The real friction often comes from within HR.

Why?

  • It flattens traditional specializations (no more “just L&D” or “just TA”)
  • It introduces ambiguity
  • It raises questions about career paths
“It represents a couple of scary things… the work becomes less about tasks and more about owning an ecosystem.”

If you’re leading this change, your job isn’t just designing a new model — it’s helping your team see themselves in it.

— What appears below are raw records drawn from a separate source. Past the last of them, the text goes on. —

import Literature.MathematicalPhysics.QuantumFieldTheory.Balaban1983to89.Beta.RemainderResidue
import Summits.QuantumFields.YangMills.Theorems.BalabanUVNodesK1EndOfNodes13PWSOfPartialSums

/-!
# BalabanUVNodes ∕ K1⁷ — THE CRUX's β-SIDE IS K2⁷'s: `StabilityBAtRecordR13SepCoPH` BY NAME from K1⁷'s registered STUB 1, K2⁷'s TWO registered stub texts (`D1AtRecord13`,
# `D4AtSlopeOfD1Record13`) read at the rung-1 witness, and the ceiling letter — no sign, no asymptotic-freedom floor on this road

TRACK A (YM-PLAN §2d), node N24 (binder B2, COMPOSITE), WIDTH SEAT `pub-ymgap-dag-n24-w1` (director-ym №197 ∕ HUMAN RULING D-0149; plan g77 W-SEAT-START-LIST v2 §1 n24
ITEM 1, fourth module).  Key of record: K1⁷ `StabilityBAtRecordR13SepCoPH` = stmt-QuantumFields-20542; `--supports` it AS A HELPER (count-neutral).  Companion of this seat's
`…K1EndOfNodes13PWSOfPartialSums` ((2.6) [III] and the END headline from BOUNDED-BELOW PARTIAL SUMS of β; the θ-keyed consequent `stabilityB_body_of_rung1At_of_partialSumsH_of_ceiling`).

WHAT THIS FILE ADDS: the partial-sum floor SUPPLIED BY NAME from the K2 letters.  (D1) = drift of the record's one-loop numbers `OneLoopDrift d A β⁰_θ` (`|Σ_{j<k} β⁰_j − d·k| ≤ A`,
[Balaban1987RG1] (2.12)–(2.13) p.268, [Balaban1988RG2Cluster] Lemma 3); (D4) ∧ B4 = `Gaps.BetaContFromD4Chain.AtSlopeCont (split₁₃ θ) γ₀ s` (remainder `|β¹| ≤ s` on `]0, γ₀]^{k+1}` with
(C-pt)).  `s ≤ d` ⟹ `FlowStepRuns.BetaPartialSumsLowerH 2A γ₀ β_θ` (`Beta.RemainderResidue.betaPartialSumsLowerH_of_drift_windowedLower` ∘ `windowedLower_of_remainderConst` ∘
`remainderConst_of_atSlopeCont`) and N26 gives `BetaUpperH (d + 2A + s) γ₀ β_θ` from the same pair.  In plan's `K2Skeleton13SepCoPH` the two stubs pin `d = s = stepBal Nc Lc`, so the
slope condition is `le_rfl`.
* §0 `endStatementBPrinted_window_of_isRecordOfRecord₁₃CSepCoPHS_of_nodes_of_partialSumsH` — the D-KEYED twin at any S-class record `(D, w)` (dag-n10-d's
  `IsRecordOfRecord₁₃CSepCoPHS`): nodes + `BetaPartialSumsLowerH M γ₀ D.βfun` + `BetaUpperH w.βup γ₀ D.βfun` ⊢ `B16.EndStatementBPrinted D.C` ∧ window.
* §1 ★★ `stabilityB_body_of_rung1At_of_drift_atSlopeCont_le` — the consequent at θ from a rung-1 datum + drift + `AtSlopeCont` (N26's hypotheses VERBATIM) + `s ≤ d` + ceiling
  `d + 2A + s ≤ w.βup`.
* §2 ★★★ `stabilityB_body_of_rung1At_of_k2Pair_of_ceiling` — the consequent at θ from a rung-1 datum + K2⁷'s two stub BODIES read at θ ((D1)'s pinned residue `Gaps.D1Residue.Residue`,
  (D4)'s `AtSlopeCont` at slope `stepBal Nc Lc`) + the ceiling letter `BetaUpperH w.βup γ₀ β_θ` (kept separate: (D1)'s defect `A` is existential).
* §3 ★★★★ `stabilityBAtRecordR13SepCoPH_of_stub1_of_k2Stubs_of_ceiling_at_witness` (`N = 2`) — THE ROUTE DECL BY NAME from K1⁷'s STUB 1 text, K2⁷'s `D1AtRecord13` ∧
  `D4AtSlopeOfD1Record13` texts (VERBATIM) and «at every rung-1 witness `∃ γ₁ > 0, BetaUpperH w.βup γ₁ β_θ`» — an ALTERNATIVE kernel-checked composition of K1⁷ whose β-side is
  K2⁷'s registered pair; NODE O's sign ∕ AF floor (T09.F) is NOT on this road; the ceiling ([Balaban1987RG1] §1 p.264 «uniformly bounded», read against the witness's `w.βup`) is the one
  K1-specific β letter left.

HONEST SCOPE ∕ A6.  Implications only; K1⁷ stub 1, K2⁷ stubs 1 ∧ 2 and the ceiling are DISPLAYED hypotheses inhabited at NO θ here («not exhibited», №167) — K2⁷'s stubs are OPEN (instance
0∕1 in the tree).  Nothing of Bałaban asserted; K1⁷ ∕ K2⁷ NOT closed; N24 COMPOSITE — no discharge, no count claim (typed 28∕28 · discharged 5∕27 unmoved).  One finite 𝕋⁴ programme at
fixed ε, Bałaban AS PRINTED; R4 closes ONLY the conditional finite-𝕋⁴ rung `BalabanLadder.UV` — the YM mass gap (Clay) is NOT proved by any of this; nothing continuum ∕ ℝ⁴ ∕ OS.
Theorems only: no `def`, no `instance`, no `sorry`, standard axioms.
-/

noncomputable section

5. Your metrics should connect people work to business outcomes

If you can’t measure it, it won’t stick.

But most HR metrics are too isolated — engagement scores, attrition rates, etc. Jessica pushes for cross-functional metrics that tell a deeper story.

Three standout examples:

  • Internal Promotion Retention Rate
    Do your best people stay after they grow?
  • Employee Lifetime Value (ELTV)
    What value does an employee generate over time vs. cost?
  • Regrettable Attrition (redefined)
    Not just “who left,” but:
    • Would we fight to keep them?
    • Would we rehire them?
    • Do we regret how it ended?
“Of the people we think are great… how long do they stay after their first year? That’s a really good metric.”

The takeaway: measure what actually reflects organizational health — not just what’s easy to track.

6. AI will amplify this model — but it won’t replace the human work

AI makes it easier than ever to build, automate, and ship solutions quickly.

Which makes this model even more relevant.

But Jessica pushed back on the idea that smaller, AI-powered teams should eliminate human interaction altogether.

“There’s a really high risk of a feature-output disconnect… where things feel less human.”

Her recommendation:

  • Keep ~50% of time focused on “human operations”
  • Talk to employees directly
  • Validate what you’re building in real conversations

“Not everything is a survey… you miss so much fidelity when you reduce everything to that.”

The takeaway: AI should enhance your ability to build — not replace your ability to understand.